==== Material for this task ====

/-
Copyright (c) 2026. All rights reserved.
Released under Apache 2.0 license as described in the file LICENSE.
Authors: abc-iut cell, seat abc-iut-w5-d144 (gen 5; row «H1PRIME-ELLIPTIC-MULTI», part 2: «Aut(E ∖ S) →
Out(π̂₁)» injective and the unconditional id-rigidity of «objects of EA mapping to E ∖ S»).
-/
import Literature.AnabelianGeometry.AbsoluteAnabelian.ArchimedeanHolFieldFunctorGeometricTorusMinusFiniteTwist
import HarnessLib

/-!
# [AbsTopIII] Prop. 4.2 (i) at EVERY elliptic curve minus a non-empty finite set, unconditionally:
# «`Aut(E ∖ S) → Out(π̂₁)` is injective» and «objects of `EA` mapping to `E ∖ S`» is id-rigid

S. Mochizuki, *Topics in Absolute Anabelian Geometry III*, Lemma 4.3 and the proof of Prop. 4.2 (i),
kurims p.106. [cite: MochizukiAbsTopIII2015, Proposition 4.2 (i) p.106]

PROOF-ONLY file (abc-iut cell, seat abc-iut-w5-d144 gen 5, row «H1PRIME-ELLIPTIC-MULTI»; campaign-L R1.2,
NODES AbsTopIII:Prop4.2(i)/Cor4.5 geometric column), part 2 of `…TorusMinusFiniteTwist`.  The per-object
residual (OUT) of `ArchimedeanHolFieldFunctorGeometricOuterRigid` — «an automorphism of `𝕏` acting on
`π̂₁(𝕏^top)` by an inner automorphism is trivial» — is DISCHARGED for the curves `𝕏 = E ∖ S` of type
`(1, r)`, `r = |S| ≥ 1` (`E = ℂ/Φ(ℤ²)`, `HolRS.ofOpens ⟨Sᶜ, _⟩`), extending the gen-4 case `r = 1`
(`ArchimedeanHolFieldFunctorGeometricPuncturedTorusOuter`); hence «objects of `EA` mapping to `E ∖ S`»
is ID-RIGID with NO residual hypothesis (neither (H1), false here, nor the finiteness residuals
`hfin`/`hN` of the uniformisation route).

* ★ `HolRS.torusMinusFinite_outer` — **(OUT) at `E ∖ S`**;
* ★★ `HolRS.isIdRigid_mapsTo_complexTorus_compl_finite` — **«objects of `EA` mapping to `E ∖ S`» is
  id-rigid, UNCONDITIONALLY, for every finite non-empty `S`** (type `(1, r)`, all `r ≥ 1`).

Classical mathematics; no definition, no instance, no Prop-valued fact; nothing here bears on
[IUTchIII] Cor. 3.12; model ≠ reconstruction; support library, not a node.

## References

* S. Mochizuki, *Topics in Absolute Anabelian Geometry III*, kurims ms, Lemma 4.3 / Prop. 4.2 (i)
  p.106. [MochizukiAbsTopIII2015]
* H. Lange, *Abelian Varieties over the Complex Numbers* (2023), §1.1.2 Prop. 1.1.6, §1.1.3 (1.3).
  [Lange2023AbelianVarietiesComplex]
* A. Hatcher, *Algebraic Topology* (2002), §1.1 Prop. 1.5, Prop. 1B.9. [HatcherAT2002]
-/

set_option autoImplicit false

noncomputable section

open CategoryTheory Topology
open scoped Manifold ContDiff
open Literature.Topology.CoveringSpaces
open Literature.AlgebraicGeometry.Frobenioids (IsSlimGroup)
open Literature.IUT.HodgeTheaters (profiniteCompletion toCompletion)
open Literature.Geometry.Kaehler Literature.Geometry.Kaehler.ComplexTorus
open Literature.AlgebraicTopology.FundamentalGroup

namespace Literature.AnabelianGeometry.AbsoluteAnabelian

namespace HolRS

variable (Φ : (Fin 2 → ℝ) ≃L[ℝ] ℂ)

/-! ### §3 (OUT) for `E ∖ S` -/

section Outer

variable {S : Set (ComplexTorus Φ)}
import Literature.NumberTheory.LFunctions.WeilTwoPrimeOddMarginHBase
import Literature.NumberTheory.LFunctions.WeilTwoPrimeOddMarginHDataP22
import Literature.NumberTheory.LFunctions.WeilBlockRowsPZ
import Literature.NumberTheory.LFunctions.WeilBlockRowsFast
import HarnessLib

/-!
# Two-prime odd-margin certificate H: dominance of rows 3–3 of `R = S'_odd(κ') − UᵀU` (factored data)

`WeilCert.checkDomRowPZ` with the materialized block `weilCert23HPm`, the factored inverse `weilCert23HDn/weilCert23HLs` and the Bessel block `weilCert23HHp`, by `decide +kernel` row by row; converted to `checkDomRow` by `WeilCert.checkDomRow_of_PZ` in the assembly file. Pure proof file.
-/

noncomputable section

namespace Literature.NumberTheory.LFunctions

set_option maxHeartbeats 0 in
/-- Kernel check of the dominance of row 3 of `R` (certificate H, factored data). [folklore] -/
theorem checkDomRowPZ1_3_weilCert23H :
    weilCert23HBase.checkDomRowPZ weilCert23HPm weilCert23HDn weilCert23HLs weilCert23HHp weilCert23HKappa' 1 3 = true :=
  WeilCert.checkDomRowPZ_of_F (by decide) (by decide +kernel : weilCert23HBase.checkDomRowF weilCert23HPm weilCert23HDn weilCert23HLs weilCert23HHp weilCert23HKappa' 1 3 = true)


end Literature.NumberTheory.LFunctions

====

Proceeding from the line containing "id-rigid, UNCONDITIONALLY, for" through the line containing "1.1.6, §1.1.3 (1.3).", transcribe the lines above exactly, both end lines included.

*Written answer*
  id-rigid, UNCONDITIONALLY, for every finite non-empty `S`** (type `(1, r)`, all `r ≥ 1`).

Classical mathematics; no definition, no instance, no Prop-valued fact; nothing here bears on
[IUTchIII] Cor. 3.12; model ≠ reconstruction; support library, not a node.

## References

* S. Mochizuki, *Topics in Absolute Anabelian Geometry III*, kurims ms, Lemma 4.3 / Prop. 4.2 (i)
  p.106. [MochizukiAbsTopIII2015]
* H. Lange, *Abelian Varieties over the Complex Numbers* (2023), §1.1.2 Prop. 1.1.6, §1.1.3 (1.3).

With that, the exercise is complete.